Items from a data source:
[Start of section]

import Summits.CriticalPhenomena.PercolationContinuityZ3.Theorems.PercNearOneGluingNoHeavyLowerTailHullPortTADefs
import Literature.Probability.Percolation.TwoSetConditionalAssociationRC
import Literature.Probability.LatticeModels.RandomClusterEdgeWeights
import HarnessLib

/-!
# FK sub-lane: the hull-port `T_A` functionals for the random-cluster measure `φ_{𝐩,q}` (definitions)

Definitions file (`--supports stmt-CriticalPhenomena-4575`), FK sub-lane `prim-bschramm-fk-2` (gen 3); builds on p205010 (kernel
theorem, internal audit signed; external expert review pending).  No theorems, no named facts, no sorries.

These are the random-cluster analogues of prove-5's `HullPort.ta*` functionals (`…HullPortTADefs.lean`, product measure,
prim-hp-7's proof of `T_A ≥ 0`, HP7-MDLX-PROOF.md §0), in the SAME sum-level "avoided SET `X`, deleted pairs" bookkeeping,
with two substitutions (bschramm/FK-Q2.md §12.1, §12.7):
* the weight of a configuration is the free random-cluster weight `rcWeightW w q ∅ ω = (∏_e …)·q^{k(ω)}` (Grimmett (1.20)) in
  place of `BHK2006.weight`;
* the "world" expectation in the deleted graph `G − B` is the normalised random-cluster expectation with the pairs of `B` given
  parameter `0` and the SAME `q`:  `wE w q B φ = Σ_η rcMass (delW w B) q η · φ η`  (van den Berg–Häggström–Kahn's Lemma 2.3 for
  the random-cluster measure: given the cluster of `X`, the configuration off the pairs meeting it is `φ_{G − X̄, q}`; tree
  `rc_sum_setCl_eq`), in place of `HullPort.delE`.
The cut set `HullPort.cut X ω` (pairs meeting the open vertex cluster of `X`) and the avoidance events `HullPort.avoidEv` are
measure-free and are reused.  With `K̄ = cut X ω`: `FK.taC` (`c_K = Cov_{φ_{G−K̄,q}}(g(C_s), 1{s↔y})`), `FK.taN`
(`φ_{G−K̄,q}(s↮y)`), `FK.taNW` (`φ_{G−K̄,q}(s↮y, y↔z)`), `FK.taB = Σ_ω w_q(ω) 1_{s↮X} c`, `FK.taA = Σ_ω w_q(ω) 1_{s↮X} (taNW/taN) c`,
`FK.tab = Z·φ(y↮s, y↮X)`, `FK.taa = Z·φ(y↮s, y↮X, y↔z)`, `FK.taQ = taA·tab − taa·taB` (`= Z²·b·T_A`).  Contraction of a pair
`e = s(x₀,v)` at `X` is encoded by the weight vector `Function.update w e 1` together with the avoided set `X ∪ {v}` (a weight-1
pair is almost surely open for `φ_{𝐩,q}`), deletion by `Function.update w e 0` — so all states live on one vertex type.
[cite: Grimmett2006, §1.4 eq. (1.20) (p. 15)] [cite: VandenbergHaggstromKahn2005, §2.1 Lemma 2.3 (p. 10); §1 pp. 3–5]
-/

noncomputable section

namespace Summit.CriticalPhenomena.PercolationContinuityZ3.Theorems.FK

open MeasureTheory Set Literature.Probability.LatticeModels Literature.Probability.Percolation
open Literature.Probability.Percolation.DecisionTree (ind)
open Literature.Probability.Percolation.BHK2006 (rcMass delW)
open Summit.CriticalPhenomena.PercolationContinuityZ3.Theorems.HullPort (cut avoidEv)
open scoped Classical

variable {V : Type*} [Fintype V]

/-- `E_{φ_{G − B, q}}[φ]`: expectation of `φ` under the free random-cluster measure with the pairs of `B` given parameter `0`
(the "world" `G − B`, same `q`). [cite: VandenbergHaggstromKahn2005, §2.1 Lemma 2.3 (p. 10)] -/
def wE (w : Sym2 V → unitInterval) (q : ℝ) (B : Set (Sym2 V)) (φ : Set (Sym2 V) → ℝ) : ℝ :=
  ∑ η, rcMass (delW w B) q η * φ η

/-- `c(ω) = Cov_{φ_{G − cut_X(ω), q}}(g(C_s), 1{s ↔ y})` (the memo's `c_K`, `K = C_X(ω)`, for `φ_{𝐩,q}`).
(transcription of prim-hp-7 HP7-MDLX-PROOF.md §0 with FK worlds) [cite: VandenbergHaggstromKahn2005, §2.1 Lemma 2.3 (p. 10)] -/
def taC (w : Sym2 V → unitInterval) (q : ℝ) (s y : V) (X : Set V) (g : Set (Sym2 V) → ℝ) (ω : Set (Sym2 V)) : ℝ :=
  wE w q (cut X ω) (fun η => g (openEdgeCluster η s) * ind (openConn s y) η) -
    wE w q (cut X ω) (fun η => g (openEdgeCluster η s)) * wE w q (cut X ω) (ind (openConn s y))

/-- `φ_{G − cut_X(ω), q}(s ↮ y)` (the memo's `P_K(N)`). [cite: VandenbergHaggstromKahn2005, §2.1 Lemma 2.3 (p. 10)] -/
def taN (w : Sym2 V → unitInterval) (q : ℝ) (s y : V) (X : Set V) (ω : Set (Sym2 V)) : ℝ :=
  wE w q (cut X ω) (ind (openConn s y : Set (BondConfig V))ᶜ)

/-- `φ_{G − cut_X(ω), q}(s ↮ y, y ↔ z)` (the memo's `P_K(W ∩ N)`). [cite: VandenbergHaggstromKahn2005, §2.1 Lemma 2.3 (p. 10)] -/
def taNW (w : Sym2 V → unitInterval) (q : ℝ) (s y z : V) (X : Set V) (ω : Set (Sym2 V)) : ℝ :=
  wE w q (cut X ω) (ind ((openConn s y : Set (BondConfig V))ᶜ ∩ openConn y z))

/-- `B = Σ_ω w_q(ω)·1{s ↮ X}·c(ω)` (unnormalised: `w_q = rcWeightW w q ∅`). (transcription of prim-hp-7 HP7-MDLX-PROOF.md §0 for `φ_{𝐩,q}`)
[cite: Grimmett2006, §1.4 eq. (1.20) (p. 15)] -/
def taB (w : Sym2 V → unitInterval) (q : ℝ) (s y : V) (X : Set V) (g : Set (Sym2 V) → ℝ) : ℝ :=
  ∑ ω, rcWeightW w q ∅ ω * (ind (avoidEv s X) ω * taC w q s y X g ω)

/-- `A = Σ_ω w_q(ω)·1{s ↮ X}·(taNW/taN)(ω)·c(ω)` (unnormalised). (transcription of prim-hp-7 HP7-MDLX-PROOF.md §0 for `φ_{𝐩,q}`)
[cite: Grimmett2006, §1.4 eq. (1.20) (p. 15)] -/
def taA (w : Sym2 V → unitInterval) (q : ℝ) (s y z : V) (X : Set V) (g : Set (Sym2 V) → ℝ) : ℝ :=
  ∑ ω, rcWeightW w q ∅ ω * (ind (avoidEv s X) ω * (taNW w q s y z X ω / taN w q s y X ω * taC w q s y X g ω))

/-- `b = Z·φ(y ↮ s, y ↮ X)` (unnormalised mass of the avoidance event). [cite: Grimmett2006, §1.4 eq. (1.20) (p. 15)] -/
def tab (w : Sym2 V → unitInterval) (q : ℝ) (s y : V) (X : Set V) : ℝ :=
  ∑ ω, rcWeightW w q ∅ ω * ind (avoidEv y (insert s X)) ω

/-- `a = Z·φ(y ↮ s, y ↮ X, y ↔ z)` (unnormalised). [cite: Grimmett2006, §1.4 eq. (1.20) (p. 15)] -/
def taa (w : Sym2 V → unitInterval) (q : ℝ) (s y z : V) (X : Set V) : ℝ :=
  ∑ ω, rcWeightW w q ∅ ω * ind (avoidEv y (insert s X) ∩ openConn y z) ω

/-- `Q = A·b − a·B` (`= Z²·b·T_A` of the memo, for `φ_{𝐩,q}`). (transcription of prim-hp-7 HP7-MDLX-PROOF.md §0 (F1) for `φ_{𝐩,q}`)
[cite: Grimmett2006, §1.4 eq. (1.20) (p. 15)] -/
def taQ (w : Sym2 V → unitInterval) (q : ℝ) (s y z : V) (X : Set V) (g : Set (Sym2 V) → ℝ) : ℝ :=
  taA w q s y z X g * tab w q s y X - taa w q s y z X * taB w q s y X g

end Summit.CriticalPhenomena.PercolationContinuityZ3.Theorems.FK

end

[End of section]

» Your assignment
Wherever "BondConfig" appears in a line of the entries, copy that line.

» Result for this task
  wE w q (cut X ω) (ind (openConn s y : Set (BondConfig V))ᶜ)
  wE w q (cut X ω) (ind ((openConn s y : Set (BondConfig V))ᶜ ∩ openConn y z))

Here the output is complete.